For other monologues from Caregivers Anonymous, please see Days # 268, 270, 271, 273, 284, 285, 286, 314, 317, 380, 412, 444, 454, 455, 456, 473, 474, 475, 476, 483, 484, 513, 514, 566, 569, 666, 692, 702, 714, 777, 778, 782, 783, 797, 802, 812, 813, 820, 869, 874, 881, 889, 903, 917, 927, 961, 965-7, 969  and today's 1001


                                              Holding Pattern                 
                                             (for Caregivers Anonymous)
                               A monologue by Janet S. Tiger   © all rights reserved
                                                                        tigerteam1@gmail.com 


            (She comes out in a stewardess outfit, takes off the hat, smiles)

Hi-  I just got in an hour ago and came straight here because.....well, because I needed to see you all.......we were in a holding pattern for an hour, so I didn't have time to go and change, but no one seems to mind here what we wear.....as long as we have something on!

            (The others laugh and point to one of the members who does a 'who, me?' face)

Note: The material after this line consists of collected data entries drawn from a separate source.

import Literature.Geometry.GaugeTheory.BPSTInstanton
import Literature.Geometry.GaugeTheory.AsdConnectionFlatModelGauge
import HarnessLib

/-!
# The BPST family in the charge-one moduli space of flat `ℝ⁴`: densities of the classes and
# injectivity of (centre, scale)

Topic `Literature/Geometry/GaugeTheory`; companion *proofs* file (theorems only: no definition, no
named fact) of `BPSTInstanton.lean`. With the gauge invariance of the curvature density over flat
`ℝ⁴` (`AsdConnectionFlatModelGauge.lean`, `AsdModuliSpace.density_mk`) the BPST instantons
`BPST.instanton a λ` descend to the moduli space `M₁(ℝ⁴) = AsdModuliSpace (euclideanMetric ℝ⁴)
(SmoothOrientation.euclidean 4) 1` of the tree's model with

* `BPST.density_mk_instanton` — the density of the CLASS `[A_{a,λ}]` is the BPST density
  `ρ_{a,λ}(x) = 48 λ⁴/(λ² + ‖x - a‖²)⁴` (`bpstDensity a λ`, whose Fisher–Rao form along the family
  is computed in `BPSTInformationMetric.lean`);
* `BPST.bpstDensity_lt_of_ne`, `BPST.bpstDensity_eq_iff_eq_centre` — `ρ_{a,λ}` has a strict
  maximum `48/λ⁴` exactly at the centre (Naber 1997, §5.3 after Exercise 5.3.1: "a maximum value
  … at `q = n`"), so that `BPST.eq_of_bpstDensity_eq`: the density determines `(a, λ)`, `λ > 0`;
* `BPST.mk_instanton_injective`, `BPST.injective_mk_instanton` — hence the five-parameter family
  `(a, λ) ↦ [A_{a,λ}]`, `λ > 0`, is INJECTIVE into `M₁(ℝ⁴)`: distinct centres or scales give gauge
  inequivalent instantons (the flat-space shadow of the injectivity of the scale-and-centre collar
  map of Groisser–Murray 1997, §3, p. 6 / Donaldson 1983).

## References

* G. L. Naber, *Topology, Geometry, and Gauge Fields* (1997), §5.3, Exercise 5.3.1 and the
  paragraph following it (centre and scale of `A_{λ,n}`; the maximum of `‖F_{λ,n}(q)‖²` at
  `q = n`). [Naber1997]
* D. Groisser, M. K. Murray, *Instantons and the information metric* (1997), §3, p. 6.
  [GroisserMurray1997]
-/

noncomputable section

open scoped Manifold ContDiff Topology Quaternion
open Set Function
open Literature.Geometry.Riemannian (euclideanMetric)
open Literature.Topology.FourManifolds

namespace Literature.Geometry.GaugeTheory

namespace BPST

/-! ### The density has a strict maximum at the centre -/

/-- **Strict maximum of the BPST density at the centre**: `ρ_{a,λ}(x) < 48/λ⁴ = ρ_{a,λ}(a)` for
`x ≠ a` (Naber 1997, §5.3, after Exercise 5.3.1: the field strength has its maximum at the centre
`q = n`; in the tree's normalisation the maximum is `48/λ⁴`). [cite: Naber1997, §5.3 Exercise 5.3.1] -/
theorem bpstDensity_lt_of_ne (a : EuclideanSpace ℝ (Fin 4)) {l : ℝ} (hl : l ≠ 0)
    {x : EuclideanSpace ℝ (Fin 4)} (hx : x ≠ a) : bpstDensity a l x < 48 / l ^ 4 := by
  rw [bpstDensity_apply]
  have hl2 : 0 < l ^ 2 := by positivity
  have hl4 : 0 < l ^ 4 := by positivity
  have hd : 0 < ‖x - a‖ ^ 2 := by
    have : 0 < ‖x - a‖ := norm_pos_iff.2 (sub_ne_zero.2 hx)
    positivity
  rw [div_lt_div_iff₀ (by positivity) hl4]
  have h : (l ^ 2) ^ 4 < (l ^ 2 + ‖x - a‖ ^ 2) ^ 4 :=
    pow_lt_pow_left₀ (by linarith) hl2.le (by norm_num)
  nlinarith [h]

/-- The BPST density attains the value `48/λ⁴` exactly at the centre. [cite: Naber1997, §5.3 Exercise 5.3.1] -/
theorem bpstDensity_eq_iff_eq_centre (a : EuclideanSpace ℝ (Fin 4)) {l : ℝ} (hl : l ≠ 0)
    (x : EuclideanSpace ℝ (Fin 4)) : bpstDensity a l x = 48 / l ^ 4 ↔ x = a := by
  refine ⟨fun h ↦ ?_, fun h ↦ by rw [h, bpstDensity_self a hl]⟩
  by_contra hx
  exact (bpstDensity_lt_of_ne a hl hx).ne h

/-- **The density determines centre and (positive) scale**: if `ρ_{a,λ} = ρ_{a',λ'}` as functions
on `ℝ⁴` with `λ, λ' > 0` then `a = a'` and `λ = λ'` (compare the maxima `48/λ⁴ = 48/λ'⁴` and their
locations). [cite: Naber1997, §5.3 Exercise 5.3.1] -/
theorem eq_of_bpstDensity_eq {a a' : EuclideanSpace ℝ (Fin 4)} {l l' : ℝ} (hl : 0 < l)
    (hl' : 0 < l') (h : bpstDensity a l = bpstDensity a' l') : a = a' ∧ l = l' := by
  have h1 : 48 / l ^ 4 ≤ 48 / l' ^ 4 := by
    rw [← bpstDensity_self a hl.ne', h]
    exact bpstDensity_le a' hl'.ne' a
  have h2 : 48 / l' ^ 4 ≤ 48 / l ^ 4 := by
    rw [← bpstDensity_self a' hl'.ne', ← h]
    exact bpstDensity_le a hl.ne' a'
  have h3 : 48 / l ^ 4 = 48 / l' ^ 4 := le_antisymm h1 h2
  have hl4 : l ^ 4 = l' ^ 4 := by
    have hp : (0 : ℝ) < l ^ 4 := by positivity
    have hp' : (0 : ℝ) < l' ^ 4 := by positivity
    field_simp at h3
    linarith
  have hll : l = l' := (pow_left_inj₀ hl.le hl'.le (by norm_num)).1 hl4
  subst hll
  refine ⟨?_, rfl⟩
  have h4 : bpstDensity a' l a = 48 / l ^ 4 := by rw [← h, bpstDensity_self a hl.ne']
  exact (bpstDensity_eq_iff_eq_centre a' hl.ne' a).1 h4

/-! ### The BPST classes in `M₁(ℝ⁴)` -/

/-- **The density of the class of a BPST instanton is the BPST density**: in `M₁(ℝ⁴)` (the
tree's `AsdModuliSpace` of flat `ℝ⁴`, Euclidean metric, standard orientation),
`ρ_{[A_{a,λ}]} = bpstDensity a λ = 48 λ⁴/(λ² + ‖· - a‖²)⁴` — the curvature density is gauge
invariant (`AsdModuliSpace.density_mk`) and equals `bpstDensity` on the representative
(`BPST.curvatureDensity_connection`; Naber 1997, Exercise 5.3.1). [cite: Naber1997, §5.3 Exercise 5.3.1] -/
theorem density_mk_instanton (a : EuclideanSpace ℝ (Fin 4)) {l : ℝ} (hl : l ≠ 0) :
    (AsdModuliSpace.mk (instanton a (basePoint (EuclideanSpace ℝ (Fin 4))) hl)).density
        (euclideanMetric (EuclideanSpace ℝ (Fin 4))) = bpstDensity a l := by
  rw [AsdModuliSpace.density_mk]
  funext x
  exact curvatureDensity_connection a (basePoint (EuclideanSpace ℝ (Fin 4))) hl x

/-- Pointwise form of `density_mk_instanton`. [cite: Naber1997, §5.3 Exercise 5.3.1] -/
theorem density_mk_instanton_apply (a : EuclideanSpace ℝ (Fin 4)) {l : ℝ} (hl : l ≠ 0)
    (x : EuclideanSpace ℝ (Fin 4)) :
    (AsdModuliSpace.mk (instanton a (basePoint (EuclideanSpace ℝ (Fin 4))) hl)).density
        (euclideanMetric (EuclideanSpace ℝ (Fin 4))) x = 48 * l ^ 4 / (l ^ 2 + ‖x - a‖ ^ 2) ^ 4 := by
  rw [density_mk_instanton, bpstDensity_apply]

/-- **Distinct centres or scales give gauge inequivalent BPST instantons**: if
`[A_{a,λ}] = [A_{a',λ'}]` in `M₁(ℝ⁴)` with `λ, λ' > 0` then `a = a'` and `λ = λ'` (their
classes have different densities otherwise). [cite: Naber1997, §5.3 Exercise 5.3.1] -/
theorem mk_instanton_injective {a a' : EuclideanSpace ℝ (Fin 4)} {l l' : ℝ} (hl : 0 < l)
    (hl' : 0 < l')
    (h : AsdModuliSpace.mk (instanton a (basePoint (EuclideanSpace ℝ (Fin 4))) hl.ne') =
      AsdModuliSpace.mk (instanton a' (basePoint (EuclideanSpace ℝ (Fin 4))) hl'.ne')) :
    a = a' ∧ l = l' := by
  have hd := congrArg
    (fun c ↦ AsdModuliSpace.density (euclideanMetric (EuclideanSpace ℝ (Fin 4))) c) h
  simp only [density_mk_instanton] at hd
  exact eq_of_bpstDensity_eq hl hl' hd

/-- **The BPST family injects into `M₁(ℝ⁴)`**: the map `(a, λ) ↦ [A_{a,λ}]` from
`ℝ⁴ × (0, ∞)` to the charge-one moduli space of flat `ℝ⁴` (tree's model) is injective — the
flat-space shadow of the scale-and-centre parametrisation of concentrated instantons
(Groisser–Murray 1997, §3, p. 6). [cite: GroisserMurray1997, §3 p. 6] -/
theorem injective_mk_instanton :
    Function.Injective (fun q : EuclideanSpace ℝ (Fin 4) × {l : ℝ // 0 < l} ↦
      AsdModuliSpace.mk (instanton q.1 (basePoint (EuclideanSpace ℝ (Fin 4))) q.2.2.ne')) := by
  rintro ⟨a, l, hl⟩ ⟨a', l', hl'⟩ h
  obtain ⟨ha, hll⟩ := mk_instanton_injective hl hl' h
  subst ha
  subst hll
  rfl

end BPST

end Literature.Geometry.GaugeTheory

end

Except for Lonnie, of course, our resident nudist!  But naked has never been for me, no, I love this uniform!  Same one for over thirty five years.....well, maybe they changed it a bit, but you know what I mean.

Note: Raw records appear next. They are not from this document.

import Summits.QuantumFields.BalabanUV.Beta.GAN24.WilsonQuarticChargeOffDiag

/-!
# `BalabanUV.Beta.GAN24.ChargeStepSymD1` — binder row G-an2-4 / (CONV-C), W-slot road «W3» (SKELETON-W3 v1.0.2 §8.3 ∕ §8.5 (N-F4d); typer
# `LEAVES.md` v3.13 § IV-C ROW W3-F4d; GAPS § G-gan24ref1-30-1; ref2 R61-2), sequel of `ChargeStepSym` (leaf-18 gen 18): **THE FIELD–FIELD CHARGE OF
# THE SECOND DIFFERENCE `D♮₁ = T♮₂ − T♮₁` OF an2's NORMALISED STAGE-B FAMILY — the kernel input of the re-cut (R1) «unroll the difference tower from
# `D₁`»: at the EXACT pin the charge vanishes FOR EVERY TABLE `Tc` (no bond symmetry needed), and at an3's colour-traced `w22 N` it vanishes
# IF AND ONLY IF the pin is exact**

NOT IN PRINT; OUR OBSERVATION + [folklore] algebra over tree theorems (G-an2-4 formalisation swarm, leaf prover `b2b-balaban-gan24-formalise-leaf-18`,
gen 18; module name PROVISIONAL — the row owner gan24-p1 ∕ the F4d holder lineage leaf-07 may rename ∕ re-home it).  HONEST FRAMING (cell contract,
verbatim): «discharging `BetaPertH` makes Bałaban's UV stability UNCONDITIONAL — a real constructive-QFT result; it is NOT the continuum limit and NOT
the Clay problem.»  HONEST DEPENDENCY (verbatim): «continuum YM on T⁴ ⇐ BetaPertH ∧ nine spine estimates (0/9 proved); BetaPertH ⇐ (D1) ∧ (D4) ∧
CAP+tail; G-an2-4 gates asym, D1 and NE2/3/4.»

CONTEXT.  END #2 of road «W3» (`WSlotT2OfPieces.rate_of_rows` ∕ `t2Drift_of_rows`) unrolls the tower of one-step differences
`D♮_n = T♮_{n+1} − T♮_n` of the normalised family `T♮_j := unitS₂ (sfStep Lc j) (smStep d Lc j) (T2Of d Lc cE cVH cΛ cE₂ cB Tc (vh₂S d Lc) mixFF j)`
from its member `D♮₀` and needs `hZ0 : Zfree (D♮₀)`.  `ChargeStepSym.zmode_succ_eq` (gen 17) showed that the linear part acts on the ff charge tensor by
`λ₀ · Sym_{bond}` — NOT by a scalar —, so `Z(D♮₀) = Z(b♮₀) + (λ₀·Sym − 1) Z(T♮₀)` keeps the bond-ANTISYMMETRIC part of the initial quartic charge
whatever the pin: at `Tc := w22 N` ROW W3-F2a (m = 0) and `hZ0` are jointly unsatisfiable (`WilsonQuarticChargeOffDiag.not_hZ0_of_hZb0_w22`, GAPS
§ G-gan24ref1-30-1).  Repair (R1) (journal l.9613 ∕ l.10060; ref2 R61-2 (b): «the re-cut of record») unrolls the difference tower from `D♮₁` instead:
after ONE MORE transport the antisymmetric defect is gone (`Sym ∘ Asym = 0`).  THIS FILE is the charge side of (R1), as tree theorems:
* §0 `charge_factor_eq`: `Lc^{d+1}·K = ½·λ₀`, `K := (cE₂·Lc^{2(d+1)})·½·(Lc^{d+2})^{−4}` the prefactor of `zmode_succ_eq`, `λ₀ := cE₂·(Lc^{d+5})⁻¹`;
* §1 **`zmode_D1_eq`** — THE EXACT CHARGE OF `D♮₁` at any period `N` (four instances of `zmode_succ_eq`):
  `Z_N(D♮₁)(μ,ν) = Z_N(b♮₁)(μ,ν) − Z_N(b♮₀)(μ,ν) + N^{d+1}·K·Sym Z_{Lc}(b♮₀)(μ,ν) + N^{d+1}·K·(2·Lc^{d+1}·K − 1)·Sym Z_{Lc}(T♮₀)(μ,ν)`,
  `Sym Z(μ,ν) := Z(μ,ν) + Z(ν,μ)`; and **`zmode_D1_eq_of_hZb`** (period `Lc`, given ROW W3-F2a's cell zero modes at `m = 0, 1`):
  `Z(D♮₁)(μ,ν;α,β) = Lc^{d+1}·(½λ₀)·(λ₀ − 1)·cE₂·(Z₄(Tc)(μ,ν;α,β) + Z₄(Tc)(ν,μ;α,β))` — bond-SYMMETRISED quartic charge only;
* §2 **`hZ1_cell_of_pinEq`** (generic `d`, ANY `Tc`): F2a cell zero modes at `m = 0, 1` ∧ `cE₂ = Lc^{d+5}` ⟹ `zmode Lc D♮₁ κ κ′ ff = 0`;
  **`hZ1_three`** ∕ **`hZ1_three_of_hZ`** (d = 3, `hpinEq : cE₂ = +(Lc:ℝ)^(2*(3+1))` — sign `+`, ref2 R55-3): the literal `hZ0` binder of
  `WSlotT2OfPieces.rate_of_rows` at `D 0 := D♮₁` in the `Zfree` OF RECORD (ref2 R57-2 (b): jointly `Lc`-covariant — `T2SlotCovariance.T2diff_translate`
  BY NAME — ∧ cell ff zero mode), i.e. the pin half of a re-indexed ROW W3-F4d′ under (w12);
* §3 THE NON-VACUITY CHECK ref2 R61-2 (c) asks for: **`pin_or_symZ4_eq_zero_of_hZ1`** (any `Tc`): F2a₀ ∧ F2a₁ ∧ hZ1 ⟹ `cE₂ = 0 ∨ cE₂ = Lc^{d+5} ∨
  Sym Z₄(Tc)(μ,ν;α,β) = 0` for all labels; at `Tc := w22 Nc` the symmetrised charge has the entry `Sym Z₄(0,1;1,0) = 2Nc² + 0 ≠ 0`
  (`WilsonQuarticChargeOffDiag.tsum_wilsonW₂_w22_ff_cross` ∕ `_par` BY NAME), whence **`hZ1_iff_pinEq_w22`**: for `cE₂ ≠ 0`, hZ1 ⟺ `cE₂ = Lc^{d+5}` —
  the (R1) pin row IS RULINGS-14d's exact pin at the table of record, SATISFIABLE (contrast `not_hZ0_of_hZb0_w22`).
Asserts NO shape or rate of Bałaban's tables beyond an2's member-wise `T2Of_loc`; ROW W3-F2a is a HYPOTHESIS (cell form, `m = 0, 1`); discharges NOTHING
of «T2Shape» ∕ «T2SupRate» ∕ «T2Drift» ∕ (hW, hWall); which `Tc` the (D1) identification uses is an2∕an3's call; 0 `def`, 0 cite, 0 `def … : Prop`,
0 sorry, 0 wall binders instantiated; NOT «W-slot closed», NEVER «G-an2-4 closed»; NOT (CONV-C); NOT BetaPertH, NOT continuum, NOT Clay.
-/

noncomputable section

open Finset
open scoped BigOperators
open Literature.MathematicalPhysics.QuantumFieldTheory
open Literature.MathematicalPhysics.QuantumFieldTheory.Balaban1983to89
open Literature.MathematicalPhysics.QuantumFieldTheory.Balaban1983to89.Beta
open ExpKernelCalculus (MKer shiftK)
open OneStepResolventKernel (Fib)
open OneStepKernelFamily (KInvStep)
open StepJetData (mfNeg)
open BalabanCompositeJets (LocStencil₂)
open SecondOrderResponse (LocStencilFM W2SymOfK)
open BalabanStepJetsSucc (mmRead)
open BalabanStepW2 (K3OfK Spure M1 M2Of T2Of)
open AveragingMixedJetTables (vh₂S)
open PlaquetteVertex2Trace (w22)
open WilsonBiStencil (wilsonW₂)
open Summit.QuantumFields.BalabanUV.Beta.HessKerDressedUnits (unitK unitS)
open Summit.QuantumFields.BalabanUV.Beta.SecondOrderUnits (unitM unitS₂ unitM₂)
open Summit.QuantumFields.BalabanUV.Beta.GAN24.CombesThomas (sfStep smStep)
open Summit.QuantumFields.BalabanUV.Beta.GAN24.BiStencilZeroMode (Tab zmode)
open Summit.QuantumFields.BalabanUV.Beta.GAN24.T2SlotCovariance (T2diff_translate)
open Summit.QuantumFields.BalabanUV.Beta.GAN24.WSlotFirstDiff (zmode_sub)
open Summit.QuantumFields.BalabanUV.Beta.GAN24.WSlotForcingZeroMode (shape_member)
open Summit.QuantumFields.BalabanUV.Beta.GAN24.ChargeStepSym (zmode_succ_eq zmode_member_zero)
open Summit.QuantumFields.BalabanUV.Beta.GAN24.WilsonQuarticChargeOffDiag (tsum_wilsonW₂_w22_ff_cross tsum_wilsonW₂_w22_ff_par)

namespace Summit.QuantumFields.BalabanUV.Beta.GAN24.ChargeStepSymD1

variable {d Lc : ℕ} [NeZero Lc]

/-! ## §0 The step prefactor is half the zero-momentum eigenvalue -/

/-- [folklore] **`Lc^{d+1} · K = ½ · λ₀`**: the prefactor `K = (cE₂·Lc^{2(d+1)})·½·(Lc^{d+2})^{−4}` of `ChargeStepSym.zmode_succ_eq`, read at period
`N = Lc`, is half the zero-momentum eigenvalue `λ₀ = cE₂·Lc^{−(d+5)}` (exponent count `(d+1) + 2(d+1) − 4(d+2) = −(d+5)`; cf. leaf-12's
`FirstDiffSymCharge.pow_charge_factor`, same number). -/
theorem charge_factor_eq (cE₂ : ℝ) :
    ((Lc : ℝ) ^ (d + 1)) * ((cE₂ * (Lc : ℝ) ^ (2 * (d + 1))) * ((1 / 2 : ℝ) * (((Lc : ℝ) ^ (d + 1 + 1))⁻¹) ^ 4)) = (1 / 2 : ℝ) * (cE₂ * (((Lc : ℝ) ^ (d + 5))⁻¹)) := by
  have hL : (Lc : ℝ) ≠ 0 := Nat.cast_ne_zero.mpr (NeZero.ne Lc)
  field_simp
  ring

I can be sure of this uniform.....I guess, and sure of this group..... but not much else, I suppose. When I first started, I was taking care of my grandfather, then he passed, and then five years ago, my Mom, and she passed......and now.....I'm back here because.....I have my third person to care for.....my son.  You may remember him.....bright fellow, a computer guy, and now......schizophrenic......

           (The others give their support)

That's okay, I know we all have our stuff to deal with, it's just so funny.....I thought with my grandfather's cancer, and my Mom's dementia......I thought I'd seen it all, but no, I guess I hadn't. I guess it's because...mental illness is a different kind of sick.....a hazy thing, not like cancer growing what shows up on an xray, or like dementia which you can see in an MRI..... No, mental illness is never knowing what the day will bring.......it's psychiatrists and psychologists and group therapy and meds and which meds work and which meds make him too sleepy and which meds make him grow a second head......maybe that's an exaggeration, but somehow......it is the worst of the three.   Because it's...... about a child.....and somehow, it's worse when it's your child. Because you always figure once they finish diapers, it's all easy!  But, no......(sighs heavily)......

Well, last week, I had the unequaled experience of the 72-hour-hold.

         (A few nod and she nods back)

Because he was suicidal and I couldn't stay up all night watching him, wondering if he had found a secret stash of meds or a knife.....or God forbid a gun.......It was right before the election, and he was so scared......he actually burned himself, and that's when I took him in.....it is not a great place that holding tank.  You have to leave everything in a locker, your cell phone....well maybe that's one of the good things!.....

         (They all agree)

.......and all the plastic bags are taken away, and the strings on his shoes......and your keys and your.....your dignity.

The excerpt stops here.